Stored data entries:
Start of Block

/-
Origin: expansion seat `planner-pub-hodgecm-pv06-0`, handover v2 2026-08-18T04:14:48Z (docstring-only) (`HOME/pub-hodgecm-pv06/lean/Pv06/PerL34/ArchC.lean`, md5 4fd29c53, 452 lines);
landed by the gen-5 packager in gate run 21 REPLACES the earlier landed copy of `HodgeCM/PerL34/ArchC.lean` (run-18 rename map ×2).
-/
/-
  HodgeCM/PerL34/ArchC.lean  —  DAG node N29 of HOME/LEMMAS.md (carved-v1):
  [PerL] v5 Lemma 4.1(c) (`lem:arch` (c)), tex ll. 488–490 (statement) and ll. 513–523 (proof).

  Seat: planner-pub-hodgecm-pv06-0 (DAG-node prover #06).  WIP module `Pv06.PerL34.ArchC`; the packager
  places it as `HodgeCM.PerL34.ArchC` (seat module root per CONTRIBUTING pitfall note).

  WHAT THIS FILE DOES.  The Prior package C4a (`HodgeCM.Prior.Perl34File.Perl34.C4a.OccDischarge`)
  discharges Thm 3.7's hypothesis H_occ (tex ll. 442–443, the (†)) from ONE composite posited field
  `arch_functional` = the whole print chain of ll. 513–523.  Here that chain is MACHINE-CHECKED:

  * Layer A (`exists_eigenvector_of_covariant_functional`, Mathlib only): a continuous linear
    functional l on a Hilbert space with l(R(t)v) = w(t)·l(v) for a unitary representation R of a
    group T and a unitary character w, non-zero on a closed R-invariant subspace σ̂, forces a non-zero
    vector y ∈ σ̂ with R(t)y = w(t)y (ll. 520–523; proved via the Riesz vector of l and the orthogonal
    projection e_σ̂, which is shown to commute with R — this replaces PerL's averaging projection
    P = ∫_{T_b} w̄_b(t)R(t)dt, whose defining integral the frozen interface does not carry).
  * Layer B (`pairing_vanishes_of_generator`, pure algebra): an infinitesimally invariant pairing
    ⟨Xφ,v⟩ = −⟨φ,Xv⟩ that vanishes on a U(𝔲)-generator φ⁰ against all smooth v vanishes on the whole
    generated module (ll. 516–518 "invariance ... and (b) would make it vanish on all Fock vectors").
  * Layer C (`ArchCDatum`, `ArchCDatum.H_occ`): the node statement in the verbatim shape of the frozen
    `IsolationSetting.H_occ12/34` / prl1 `ThetaModel.Open_occ` (A10), DERIVED from labelled primitive
    hypotheses: node N21 (invariance 𝒯_{ω(h)Φ}(R(h)v) = 𝒯_Φ(v), l. 382–383), node N28 = L4.1(b)
    (Fock generation + the T-character of φ⁰, ll. 483–487), and SET-UP facts of the defs-needed
    vocabulary D4/D5/D7 (pure-tensor detection, Gårding density/stability, infinitesimal invariance,
    linearity of Φ ↦ 𝒯_Φ), plus the DEFINITIONAL meaning of the bare frozen predicate `wOccurs`
    (ll. 387–390).  No field of `ArchCDatum` restates the conclusion.

  HONEST-SPLIT LABELS used in the field docstrings:
    [NODE Nxx]      an earlier DAG node of LEMMAS.md (PerL-internal; proved or adjudicated there);
    [SETUP Dk]      definitional content of the intended model in the defs-needed vocabulary Dk of
                    LEMMAS.md §3 (true by construction of the model; print reference given);
    [DEFINITIONAL]  the meaning of a bare predicate of the frozen Prior interface.
  Nothing here cites PerL / QW8 / [Y1neg] / a 2001-programme claim as a fact.

  PRECISION NOTE (for the readers, not a gap).  L4.1(c) is printed PER real place b ("for every b the
  restriction of σ_b to T_b contains w_b"), while Thm 3.7 consumes the JOINT statement for
  T(L₀⊗ℝ) = ∏_b T_b with w = (w_b)_b (definition of L²_w, ll. 387–390).  The proof of ll. 513–523 run
  with Φ₀ = (⊗_b φ⁰_b) ⊗ Φ_f — all archimedean places at once — gives the joint statement verbatim;
  this file formalises that joint form (F = ⊗_b 𝓕^κ_b, φ⁰ = ⊗_b φ⁰_b, T = ∏_b T_b), which is what the
  package consumes.  (Equivalently: per-place occurrence + σ_∞ ≅ ⊗̂_b σ_b.)
-/
import Summits.HodgeConjecture.HodgeCM.Prior.Perl34_5
import Summits.HodgeConjecture.HodgeCM.Automorphic.ThetaFacts
import Mathlib.Analysis.InnerProductSpace.Dual

set_option autoImplicit false

noncomputable section

namespace HodgeCM

namespace PerL34.ArchC

open HodgeCM.Prior.Perl34File HodgeCM.Prior.Perl34File.Perl34

local notation "⟪" x ", " y "⟫" => @inner ℂ _ _ x y

/-! ## Layer A — the covariant-functional lemma (ll. 518–523), Mathlib only -/

section LayerA

variable {H : Type*} [NormedAddCommGroup H] [InnerProductSpace ℂ H] [CompleteSpace H]
variable {Tg : Type*} [Group Tg]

End of Block

| Your goal |
Lines with "InnerProductSpace": state how many there are in the records, and nothing more.

| Answer section |
2